'''

import Summits.Ventures.HSemireg.WedgeHankelRecurrenceGaussChebyshevFixedPointDivisibility
import Mathlib.RingTheory.AdjoinRoot
import Mathlib.RingTheory.Flat.FaithfullyFlat.Algebra

/-!
# Venture HSemireg — **THE COMMON-FIXED-POINT IDEAL: `(C_m − 2, C_n − 2) = (C_{gcd(m,n)} − 2)` AS IDEALS OF `R[X]` FOR EVERY COMMUTATIVE RING `R`** (the points with `C_m(x) = 2`, i.e. `x = t + t⁻¹` with
# `t^m = 1`, against those with `C_n(x) = 2`), hence **`gcd(V_m − 2, V_n − 2) = |V_{gcd(m,n)} − 2|`** for the Lucas sequence `V_n(P, 1)` (e.g. `P = 3`: `gcd(L_{2m} − 2, L_{2n} − 2) = L_{2 gcd} − 2`).
# PROOF ROUTE (no Euclidean step exists inside `R[X]`: the cross term `(t^m − 1)(t^n − 1)` is the obstruction): pass to the quadratic extension `B = R[X][t] ∕ (t² − X t + 1)` — free of rank `2`,
# hence FAITHFULLY FLAT over `R[X]` — where `C_k = t^k + t^{−k}` and `C_k − 2 = t^{−k}(t^k − 1)²`; there `((t^m − 1)², (t^n − 1)²) = ((t^g − 1)²)` because `t^m − 1 = (t^g − 1) Σ_{i<m∕g} t^{g i}`
# with GEOMETRIC SUMS OF COPRIME LENGTHS COPRIME (an explicit Euclid on the lengths); finally contract the extended ideals back along the faithfully flat map (`I B ∩ R[X] = I`)

HONEST FRAMING. Part of the Lean index of the computation cell `pub-hsemireg` (seat p10 gen 48, Sunday typer «UNIFORM-IN-n»).  Commutative algebra of polynomial ideals only; no variety, no cohomology
theory, no sheaf, no Ext group and no semiregularity map is constructed here; nothing here says that HC / HC_CM / HC_AV holds; no Literature fact (unproved `Prop`) is declared or used.  Custodian
versions as in `WedgeHankelSiegelIdeal` (1/3).
SOURCES (cited).  R. Lidl, G. L. Mullen, G. Turnwald, *Dickson Polynomials* (1993), Ch. 3 (fixed points of Dickson permutations `D_n(x, 1)`, counted via `x = t + t⁻¹`); H. Matsumura, *Commutative Ring
Theory* (1986), Thm 7.5 (faithfully flat ⇒ `IB ∩ A = I`); P. Ribenboim, *My Numbers, My Friends* (2000), Ch. 1 §IV.
PROOF TYPED HERE.  Mathlib `AdjoinRoot` (`root`, `eval₂_root`, `algebraMap_eq`, `powerBasis'`, `Polynomial.Monic.free_adjoinRoot`), `Module.FaithfullyFlat` (instance from `Module.Free` + `Nontrivial`),
`Ideal.comap_map_eq_self_of_faithfullyFlat`, `Ideal.map_span`, `Ideal.span_singleton_mul_left_unit`, `Ideal.span_insert`, `geom_sum_mul`, `Finset.sum_range_add`, `IsCoprime.add_mul_left_right ∕ pow`,
`Polynomial.Chebyshev.C_add_two ∕ C_zero ∕ C_one`, `Monic.sub_of_left`; N476 `int_gcd_eq_natAbs_of_span_pair_eq`, `lucasV_one_eq_chebyshevC_eval`.
DEDUP DISCLOSURE (`rg -n 'geom_sum_range_add|geom_sum_isCoprime|span_pair_mul_of_isCoprime|span_pair_pow_sub_one_sq|quadExt_|chebyshevC_sub_two_span_pair|lucasV_one_sub_two_gcd' Summits Literature
HarnessLib`, 2026-09-04): `Literature/Algebra/Polynomial/OrderOfPolynomial.lean` `associated_gcd_X_pow_sub_one` (the polynomial `X`, gcd form) and `Literature/Algebra/Homology/
CyclicGroupRingProductDecomposition.lean` `span_X_pow_sub_one_eq_mul` — different statements (here: an arbitrary ring element, coprime COFACTORS, squared generators); 0 hits for the 10 names below.

WHAT IS IN THE TREE.  N466 (`(C_m, C_n)`), N476, N488 (`C_n − 2 ∣ C_{kn} − 2`).
THIS FILE (namespace `Summit.Ventures.HSemireg.Wedge.HankelOuter` continued; CHAINED on N488; 0 definitions):
* §1254 `geom_sum_range_add`, **`geom_sum_isCoprime`** (coprime lengths ⇒ coprime geometric sums, every commutative ring), `span_pair_mul_of_isCoprime`, `pow_mul_sub_one_eq_mul_geom_sum`,
  **`span_pair_pow_sub_one_sq`** (`((x^m−1)², (x^n−1)²) = ((x^g−1)²)`), `quadExt_monic_natDegree`, `quadExt_chebyshevC` (`C_k ↦ τ^k + σ^k`), `quadExt_chebyshevC_sub_two`
  (`C_k − 2 ↦ σ^k (τ^k − 1)²`), **`chebyshevC_sub_two_span_pair`**, **`lucasV_one_sub_two_gcd`**.
CAVEATS.  `ℕ` indices (`C_{−m} = C_m`).  The `+2` analogue `(C_m + 2, C_n + 2)` equals `(C_g + 2)` only when `m∕g`, `n∕g` are both odd and is NOT typed here.  Nothing Ext-side.  New names only.
-/

open Module Polynomial
open scoped Matrix Polynomial

namespace Summit.Ventures.HSemireg.Wedge.HankelOuter

/-! ## §1254. `(C_m − 2, C_n − 2) = (C_{gcd(m,n)} − 2)` -/

/-- Splitting a geometric sum: `Σ_{i<d+m} x^i = Σ_{i<d} x^i + x^d · Σ_{i<m} x^i`. [bookkeeping; this file, §1254] -/
theorem geom_sum_range_add {B : Type*} [CommRing B] (x : B) (d m : ℕ) :
    ∑ i ∈ Finset.range (d + m), x ^ i = ∑ i ∈ Finset.range d, x ^ i + x ^ d * ∑ i ∈ Finset.range m, x ^ i := by
  rw [Finset.sum_range_add, Finset.mul_sum]
  refine congrArg _ (Finset.sum_congr rfl fun i _ => ?_)
  rw [pow_add]

/-- **Geometric sums of coprime lengths are coprime: `IsCoprime (Σ_{i<m} x^i) (Σ_{i<n} x^i)` whenever `gcd(m,n) = 1`**, for every element `x` of every commutative ring (Euclid on the lengths:
`Σ_{i<d+m} x^i = Σ_{i<d} x^i + x^d Σ_{i<m} x^i`). [this file, §1254] -/
theorem geom_sum_isCoprime {B : Type*} [CommRing B] (x : B) {m n : ℕ} (h : Nat.Coprime m n) :
    IsCoprime (∑ i ∈ Finset.range m, x ^ i) (∑ i ∈ Finset.range n, x ^ i) := by
  suffices H : ∀ k m n, m + n = k → Nat.Coprime m n → IsCoprime (∑ i ∈ Finset.range m, x ^ i) (∑ i ∈ Finset.range n, x ^ i) from H _ m n rfl h
  intro k
  induction k using Nat.strong_induction_on with
  | _ k ih =>
    intro m n hk h
    rcases Nat.eq_zero_or_pos m with rfl | hm
    · rw [Nat.coprime_zero_left] at h
      subst h
      rw [Finset.sum_range_zero, Finset.sum_range_one, pow_zero]
      exact isCoprime_one_right
    rcases Nat.eq_zero_or_pos n with rfl | hn
    · rw [Nat.coprime_zero_right] at h
      subst h
      rw [Finset.sum_range_zero, Finset.sum_range_one, pow_zero]
      exact isCoprime_one_left
    rcases le_or_gt m n with hmn | hnm
    · obtain ⟨d, rfl⟩ := Nat.exists_eq_add_of_le hmn
      have hd : Nat.Coprime m d := Nat.coprime_self_add_right.1 h
      have h' := ih (m + d) (by omega) m d rfl hd
      rw [add_comm m d, geom_sum_range_add, mul_comm]
      exact h'.add_mul_left_right _
    · obtain ⟨d, rfl⟩ := Nat.exists_eq_add_of_le hnm.le
      have hd : Nat.Coprime d n := Nat.coprime_self_add_left.1 h |>.symm |> fun h0 => h0.symm
      have h' := ih (d + n) (by omega) d n rfl hd
      rw [add_comm n d, geom_sum_range_add, mul_comm]
      exact (h'.symm.add_mul_left_right _).symm

/-- `(d·u, d·v) = (d)` when `u`, `v` are coprime. [bookkeeping; this file, §1254] -/
theorem span_pair_mul_of_isCoprime {B : Type*} [CommRing B] {u v : B} (h : IsCoprime u v) (d : B) :
    Ideal.span {d * u, d * v} = Ideal.span {d} := by
  apply le_antisymm
  · rw [Ideal.span_le, Set.insert_subset_iff, Set.singleton_subset_iff]
    exact ⟨Ideal.mem_span_singleton.2 (dvd_mul_right d u), Ideal.mem_span_singleton.2 (dvd_mul_right d v)⟩
  · rw [Ideal.span_singleton_le_iff_mem, Ideal.mem_span_pair]
    obtain ⟨a, b, hab⟩ := h
    exact ⟨a, b, by linear_combination d * hab⟩

/-- `x^{g k} − 1 = (x^g − 1) · Σ_{i<k} (x^g)^i`. [Mathlib `geom_sum_mul`; this file, §1254] -/
theorem pow_mul_sub_one_eq_mul_geom_sum {B : Type*} [CommRing B] (x : B) (g k : ℕ) :
    x ^ (g * k) - 1 = (x ^ g - 1) * ∑ i ∈ Finset.range k, (x ^ g) ^ i := by
  rw [pow_mul, mul_comm, geom_sum_mul]

/-- **`((x^m − 1)², (x^n − 1)²) = ((x^{gcd(m,n)} − 1)²)`** as ideals, for every element `x` of every commutative ring (coprime cofactors, squared). [this file, §1254] -/
theorem span_pair_pow_sub_one_sq {B : Type*} [CommRing B] (x : B) (m n : ℕ) :
    Ideal.span {(x ^ m - 1) ^ 2, (x ^ n - 1) ^ 2} = Ideal.span {(x ^ Nat.gcd m n - 1) ^ 2} := by
  obtain ⟨g, hgdef⟩ : ∃ g, Nat.gcd m n = g := ⟨_, rfl⟩
  rw [hgdef]
  rcases Nat.eq_zero_or_pos g with h0 | hg
  · subst h0
    obtain ⟨rfl, rfl⟩ := Nat.gcd_eq_zero_iff.1 hgdef
    rw [Set.pair_eq_singleton]
  obtain ⟨m', hm'⟩ : g ∣ m := hgdef ▸ Nat.gcd_dvd_left m n
  obtain ⟨n', hn'⟩ : g ∣ n := hgdef ▸ Nat.gcd_dvd_right m n
  have hc := Nat.coprime_div_gcd_div_gcd (hgdef.symm ▸ hg)
  rw [hgdef] at hc
  subst hm' hn'
  rw [Nat.mul_div_cancel_left _ hg, Nat.mul_div_cancel_left _ hg] at hc
  have hu := (geom_sum_isCoprime (x ^ g) hc).pow (m := 2) (n := 2)
  rw [pow_mul_sub_one_eq_mul_geom_sum, pow_mul_sub_one_eq_mul_geom_sum, mul_pow, mul_pow, span_pair_mul_of_isCoprime hu]

/-- The quadratic polynomial `t² − a t + 1` over a nontrivial commutative ring is monic of degree `2`. [bookkeeping; this file, §1254] -/
theorem quadExt_monic_natDegree {A : Type*} [CommRing A] [Nontrivial A] (a : A) :
    (Polynomial.X ^ 2 - (Polynomial.C a * Polynomial.X - 1) : A[X]).Monic ∧ (Polynomial.X ^ 2 - (Polynomial.C a * Polynomial.X - 1) : A[X]).natDegree = 2 := by
  have hdeg : (Polynomial.C a * Polynomial.X - 1 : A[X]).degree < (Polynomial.X ^ 2 : A[X]).degree := by
    rw [Polynomial.degree_X_pow]
    refine (Polynomial.degree_sub_le _ _).trans_lt (max_lt ((Polynomial.degree_C_mul_X_le a).trans_lt (by exact_mod_cast (by norm_num : (1 : ℕ) < 2))) ?_)
    exact Polynomial.degree_one_le.trans_lt (by exact_mod_cast (by norm_num : (0 : ℕ) < 2))
  refine ⟨(Polynomial.monic_X_pow 2).sub_of_left hdeg, Polynomial.natDegree_eq_of_degree_eq_some ?_⟩
  rw [Polynomial.degree_sub_eq_left_of_degree_lt hdeg, Polynomial.degree_X_pow]

/-- In an `R[X]`-algebra `B` with elements `τ, σ` satisfying `τ σ = 1`, `τ + σ = X`: **`C_k(X) = τ^k + σ^k`** (`k ∈ ℕ`). [Lidl–Mullen–Turnwald (1.1); this file, §1254] -/
theorem quadExt_chebyshevC {R B : Type*} [CommRing R] [CommRing B] [Algebra R[X] B] {τ σ : B} (hmul : τ * σ = 1) (hadd : τ + σ = algebraMap R[X] B Polynomial.X) (k : ℕ) :
    algebraMap R[X] B (Polynomial.Chebyshev.C R (k : ℤ)) = τ ^ k + σ ^ k := by
  induction k using Nat.strong_induction_on with
  | _ k ih =>
    rcases k with _ | _ | k
    · rw [Nat.cast_zero, Polynomial.Chebyshev.C_zero, pow_zero, pow_zero, map_ofNat]; norm_num
    · rw [Nat.cast_one, Polynomial.Chebyshev.C_one, pow_one, pow_one, ← hadd]
    · rw [show (((k + 2 : ℕ)) : ℤ) = (k : ℤ) + 2 by push_cast; ring, Polynomial.Chebyshev.C_add_two, map_sub, map_mul, ← hadd,
        show (k : ℤ) + 1 = ((k + 1 : ℕ) : ℤ) by push_cast; ring, ih (k + 1) (by omega), ih k (by omega)]
      linear_combination (σ ^ k + τ ^ k) * hmul

/-- In the same setting: **`C_k(X) − 2 = σ^k (τ^k − 1)²`**. [this file, §1254] -/
theorem quadExt_chebyshevC_sub_two {R B : Type*} [CommRing R] [CommRing B] [Algebra R[X] B] {τ σ : B} (hmul : τ * σ = 1) (hadd : τ + σ = algebraMap R[X] B Polynomial.X) (k : ℕ) :
    algebraMap R[X] B (Polynomial.Chebyshev.C R (k : ℤ) - 2) = σ ^ k * (τ ^ k - 1) ^ 2 := by
  rw [map_sub, quadExt_chebyshevC hmul hadd k, map_ofNat]
  have h2 : τ ^ k * σ ^ k = 1 := by rw [← mul_pow, hmul, one_pow]
  linear_combination (-(τ ^ k) + 2) * h2

/-- **THE COMMON-FIXED-POINT IDEAL: `(C_m − 2, C_n − 2) = (C_{gcd(m,n)} − 2)` in `R[X]` for every commutative ring `R`** (via the faithfully flat quadratic extension `R[X][t] ∕ (t² − Xt + 1)`).
[Lidl–Mullen–Turnwald Ch. 3; Matsumura Thm 7.5; this file, §1254] -/
theorem chebyshevC_sub_two_span_pair {R : Type*} [CommRing R] (m n : ℕ) :
    Ideal.span {Polynomial.Chebyshev.C R (m : ℤ) - 2, Polynomial.Chebyshev.C R (n : ℤ) - 2} = Ideal.span {Polynomial.Chebyshev.C R (Nat.gcd m n : ℤ) - 2} := by
  rcases subsingleton_or_nontrivial R with hR | hR
  · haveI : Subsingleton (Ideal R[X]) := (Submodule.subsingleton_iff R[X]).2 inferInstance
    exact Subsingleton.elim _ _
  -- the quadratic extension `B = R[X][t] / (t² − X t + 1)`
  obtain ⟨hf, hf2⟩ := quadExt_monic_natDegree (Polynomial.X : R[X])
  set f : R[X][X] := Polynomial.X ^ 2 - (Polynomial.C (Polynomial.X : R[X]) * Polynomial.X - 1) with hf_def
  haveI : Module.Free R[X] (AdjoinRoot f) := hf.free_adjoinRoot
  haveI : Nontrivial (AdjoinRoot f) :=
    nontrivial_of_ne _ _ ((AdjoinRoot.powerBasis' hf).basis.ne_zero ⟨0, by rw [AdjoinRoot.powerBasis'_dim, hf2]; norm_num⟩)
  -- `τ σ = 1`, `τ + σ = X`
  have hroot := AdjoinRoot.eval₂_root f
  rw [← AdjoinRoot.algebraMap_eq, hf_def, eval₂_sub, eval₂_sub, eval₂_pow, eval₂_X, eval₂_mul, eval₂_C, eval₂_X, eval₂_one] at hroot
  have hmul : AdjoinRoot.root f * (algebraMap R[X] (AdjoinRoot f) Polynomial.X - AdjoinRoot.root f) = 1 := by
    linear_combination (-1 : AdjoinRoot f) * hroot
  have hadd : AdjoinRoot.root f + (algebraMap R[X] (AdjoinRoot f) Polynomial.X - AdjoinRoot.root f) = algebraMap R[X] (AdjoinRoot f) Polynomial.X := by ring
  have hσ : IsUnit (algebraMap R[X] (AdjoinRoot f) Polynomial.X - AdjoinRoot.root f) := IsUnit.of_mul_eq_one (AdjoinRoot.root f) (by rw [mul_comm]; exact hmul)
  -- extended ideals agree
  have key : Ideal.map (algebraMap R[X] (AdjoinRoot f)) (Ideal.span {Polynomial.Chebyshev.C R (m : ℤ) - 2, Polynomial.Chebyshev.C R (n : ℤ) - 2}) =
      Ideal.map (algebraMap R[X] (AdjoinRoot f)) (Ideal.span {Polynomial.Chebyshev.C R (Nat.gcd m n : ℤ) - 2}) := by
    rw [Ideal.map_span, Ideal.map_span, Set.image_pair, Set.image_singleton, quadExt_chebyshevC_sub_two hmul hadd, quadExt_chebyshevC_sub_two hmul hadd,
      quadExt_chebyshevC_sub_two hmul hadd, Ideal.span_insert, Ideal.span_singleton_mul_left_unit (hσ.pow _), Ideal.span_singleton_mul_left_unit (hσ.pow _),
      Ideal.span_singleton_mul_left_unit (hσ.pow _), ← Ideal.span_insert, span_pair_pow_sub_one_sq]
  rw [← Ideal.comap_map_eq_self_of_faithfullyFlat (B := AdjoinRoot f) (Ideal.span {Polynomial.Chebyshev.C R (m : ℤ) - 2, Polynomial.Chebyshev.C R (n : ℤ) - 2}), key,
    Ideal.comap_map_eq_self_of_faithfullyFlat]

/-- **`gcd(V_m − 2, V_n − 2) = |V_{gcd(m,n)} − 2|`** for `V_0 = 2, V_1 = P, V_{k+2} = P V_{k+1} − V_k` over `ℤ` (e.g. `P = 3`: `gcd(L_{2m} − 2, L_{2n} − 2) = L_{2 gcd(m,n)} − 2`). [this file, §1254] -/
theorem lucasV_one_sub_two_gcd {P : ℤ} {V : ℕ → ℤ} (hV0 : V 0 = 2) (hV1 : V 1 = P) (hV : ∀ n, V (n + 2) = P * V (n + 1) - V n) (m n : ℕ) :
    Int.gcd (V m - 2) (V n - 2) = (V (Nat.gcd m n) - 2).natAbs := by
  have hev : ∀ k : ℕ, Polynomial.evalRingHom P (Polynomial.Chebyshev.C ℤ (k : ℤ) - 2) = V k - 2 := fun k => by
    rw [map_sub, map_ofNat, Polynomial.coe_evalRingHom, lucasV_one_eq_chebyshevC_eval hV0 hV1 hV k]
  have h := congrArg (Ideal.map (Polynomial.evalRingHom P)) (chebyshevC_sub_two_span_pair (R := ℤ) m n)
  rw [Ideal.map_span, Ideal.map_span, Set.image_pair, Set.image_singleton, hev, hev, hev] at h
  exact int_gcd_eq_natAbs_of_span_pair_eq h

end Summit.Ventures.HSemireg.Wedge.HankelOuter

'''

Select every line of the material above holding the word "rcases" and copy it.

    rcases Nat.eq_zero_or_pos m with rfl | hm
    rcases Nat.eq_zero_or_pos n with rfl | hn
    rcases le_or_gt m n with hmn | hnm
  rcases Nat.eq_zero_or_pos g with h0 | hg
    rcases k with _ | _ | k
  rcases subsingleton_or_nontrivial R with hR | hR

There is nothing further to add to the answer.